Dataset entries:
[Start of section]
import Summits.CriticalPhenomena.PercolationContinuityZ3.Theorems.PercNearOneGluingNoHeavyLowerTailSwitchRelaxK4R0A
import Summits.CriticalPhenomena.PercolationContinuityZ3.Theorems.PercNearOneGluingNoHeavyLowerTailSwitchRelaxK4R0B1
import Summits.CriticalPhenomena.PercolationContinuityZ3.Theorems.PercNearOneGluingNoHeavyLowerTailSwitchRelaxK4R0B2
import Summits.CriticalPhenomena.PercolationContinuityZ3.Theorems.PercNearOneGluingNoHeavyLowerTailSwitchRelaxK4R0C
import Summits.CriticalPhenomena.PercolationContinuityZ3.Theorems.PercNearOneGluingNoHeavyLowerTailSwitchRelaxK4R0D
import Summits.CriticalPhenomena.PercolationContinuityZ3.Theorems.PercNearOneGluingNoHeavyLowerTailSwitchRelaxK4R0E
import Summits.CriticalPhenomena.PercolationContinuityZ3.Theorems.PercNearOneGluingNoHeavyLowerTailSwitchRelaxK4R0F
import Summits.CriticalPhenomena.PercolationContinuityZ3.Theorems.PercNearOneGluingNoHeavyLowerTailSwitchRelaxK4R0G
import Summits.CriticalPhenomena.PercolationContinuityZ3.Theorems.PercNearOneGluingNoHeavyLowerTailSwitchRelaxK4R0H
import Summits.CriticalPhenomena.PercolationContinuityZ3.Theorems.PercNearOneGluingNoHeavyLowerTailSwitchRelaxK4R0I
import Summits.CriticalPhenomena.PercolationContinuityZ3.Theorems.PercNearOneGluingNoHeavyLowerTailSwitchRelaxK4R0J
import Summits.CriticalPhenomena.PercolationContinuityZ3.Theorems.PercNearOneGluingNoHeavyLowerTailSwitchRelaxK4R0K1
import Summits.CriticalPhenomena.PercolationContinuityZ3.Theorems.PercNearOneGluingNoHeavyLowerTailSwitchRelaxK4R0K2
import Summits.CriticalPhenomena.PercolationContinuityZ3.Theorems.PercNearOneGluingNoHeavyLowerTailSwitchRelaxK4R0L1
import Summits.CriticalPhenomena.PercolationContinuityZ3.Theorems.PercNearOneGluingNoHeavyLowerTailSwitchRelaxK4R0L2
import Summits.CriticalPhenomena.PercolationContinuityZ3.Theorems.PercNearOneGluingNoHeavyLowerTailSwitchRelaxK4R0M
import Summits.CriticalPhenomena.PercolationContinuityZ3.Theorems.PercNearOneGluingNoHeavyLowerTailSwitchRelaxK4R0N
import Summits.CriticalPhenomena.PercolationContinuityZ3.Theorems.PercNearOneGluingNoHeavyLowerTailSwitchRelaxK4R0O
import Summits.CriticalPhenomena.PercolationContinuityZ3.Theorems.PercNearOneGluingNoHeavyLowerTailSwitchRelaxQuarticFamily
import Summits.CriticalPhenomena.PercolationContinuityZ3.Theorems.PercNearOneGluingNoHeavyLowerTailFourPointAtomsStep
import Summits.CriticalPhenomena.PercolationContinuityZ3.Theorems.PercNearOneGluingNoHeavyLowerTailL1CertDict
import Summits.CriticalPhenomena.PercolationContinuityZ3.Theorems.PercNearOneGluingNoHeavyLowerTailSwitchRelaxE1inc
import Summits.CriticalPhenomena.PercolationContinuityZ3.Theorems.PercNearOneGluingNoHeavyLowerTailSwitchRelaxFinc24Measure
import Literature.Probability.LatticeModels.SahiFourthOrderCorrelation
import Mathlib.Tactic.Linarith
import HarnessLib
[End of section]
▶ _TASK REQUIREMENTS_: Exactly as they appear above, write out all of the lines.

▶ _ANSWER TO THE EXERCISE_:
import Summits.CriticalPhenomena.PercolationContinuityZ3.Theorems.PercNearOneGluingNoHeavyLowerTailSwitchRelaxK4R0A
import Summits.CriticalPhenomena.PercolationContinuityZ3.Theorems.PercNearOneGluingNoHeavyLowerTailSwitchRelaxK4R0B1
import Summits.CriticalPhenomena.PercolationContinuityZ3.Theorems.PercNearOneGluingNoHeavyLowerTailSwitchRelaxK4R0B2
import Summits.CriticalPhenomena.PercolationContinuityZ3.Theorems.PercNearOneGluingNoHeavyLowerTailSwitchRelaxK4R0C
import Summits.CriticalPhenomena.PercolationContinuityZ3.Theorems.PercNearOneGluingNoHeavyLowerTailSwitchRelaxK4R0D
import Summits.CriticalPhenomena.PercolationContinuityZ3.Theorems.PercNearOneGluingNoHeavyLowerTailSwitchRelaxK4R0E
import Summits.CriticalPhenomena.PercolationContinuityZ3.Theorems.PercNearOneGluingNoHeavyLowerTailSwitchRelaxK4R0F
import Summits.CriticalPhenomena.PercolationContinuityZ3.Theorems.PercNearOneGluingNoHeavyLowerTailSwitchRelaxK4R0G
import Summits.CriticalPhenomena.PercolationContinuityZ3.Theorems.PercNearOneGluingNoHeavyLowerTailSwitchRelaxK4R0H
import Summits.CriticalPhenomena.PercolationContinuityZ3.Theorems.PercNearOneGluingNoHeavyLowerTailSwitchRelaxK4R0I
import Summits.CriticalPhenomena.PercolationContinuityZ3.Theorems.PercNearOneGluingNoHeavyLowerTailSwitchRelaxK4R0J
import Summits.CriticalPhenomena.PercolationContinuityZ3.Theorems.PercNearOneGluingNoHeavyLowerTailSwitchRelaxK4R0K1
import Summits.CriticalPhenomena.PercolationContinuityZ3.Theorems.PercNearOneGluingNoHeavyLowerTailSwitchRelaxK4R0K2
import Summits.CriticalPhenomena.PercolationContinuityZ3.Theorems.PercNearOneGluingNoHeavyLowerTailSwitchRelaxK4R0L1
import Summits.CriticalPhenomena.PercolationContinuityZ3.Theorems.PercNearOneGluingNoHeavyLowerTailSwitchRelaxK4R0L2
import Summits.CriticalPhenomena.PercolationContinuityZ3.Theorems.PercNearOneGluingNoHeavyLowerTailSwitchRelaxK4R0M
import Summits.CriticalPhenomena.PercolationContinuityZ3.Theorems.PercNearOneGluingNoHeavyLowerTailSwitchRelaxK4R0N
import Summits.CriticalPhenomena.PercolationContinuityZ3.Theorems.PercNearOneGluingNoHeavyLowerTailSwitchRelaxK4R0O
import Summits.CriticalPhenomena.PercolationContinuityZ3.Theorems.PercNearOneGluingNoHeavyLowerTailSwitchRelaxQuarticFamily
import Summits.CriticalPhenomena.PercolationContinuityZ3.Theorems.PercNearOneGluingNoHeavyLowerTailFourPointAtomsStep
import Summits.CriticalPhenomena.PercolationContinuityZ3.Theorems.PercNearOneGluingNoHeavyLowerTailL1CertDict
import Summits.CriticalPhenomena.PercolationContinuityZ3.Theorems.PercNearOneGluingNoHeavyLowerTailSwitchRelaxE1inc
import Summits.CriticalPhenomena.PercolationContinuityZ3.Theorems.PercNearOneGluingNoHeavyLowerTailSwitchRelaxFinc24Measure
import Literature.Probability.LatticeModels.SahiFourthOrderCorrelation
import Mathlib.Tactic.Linarith
import HarnessLib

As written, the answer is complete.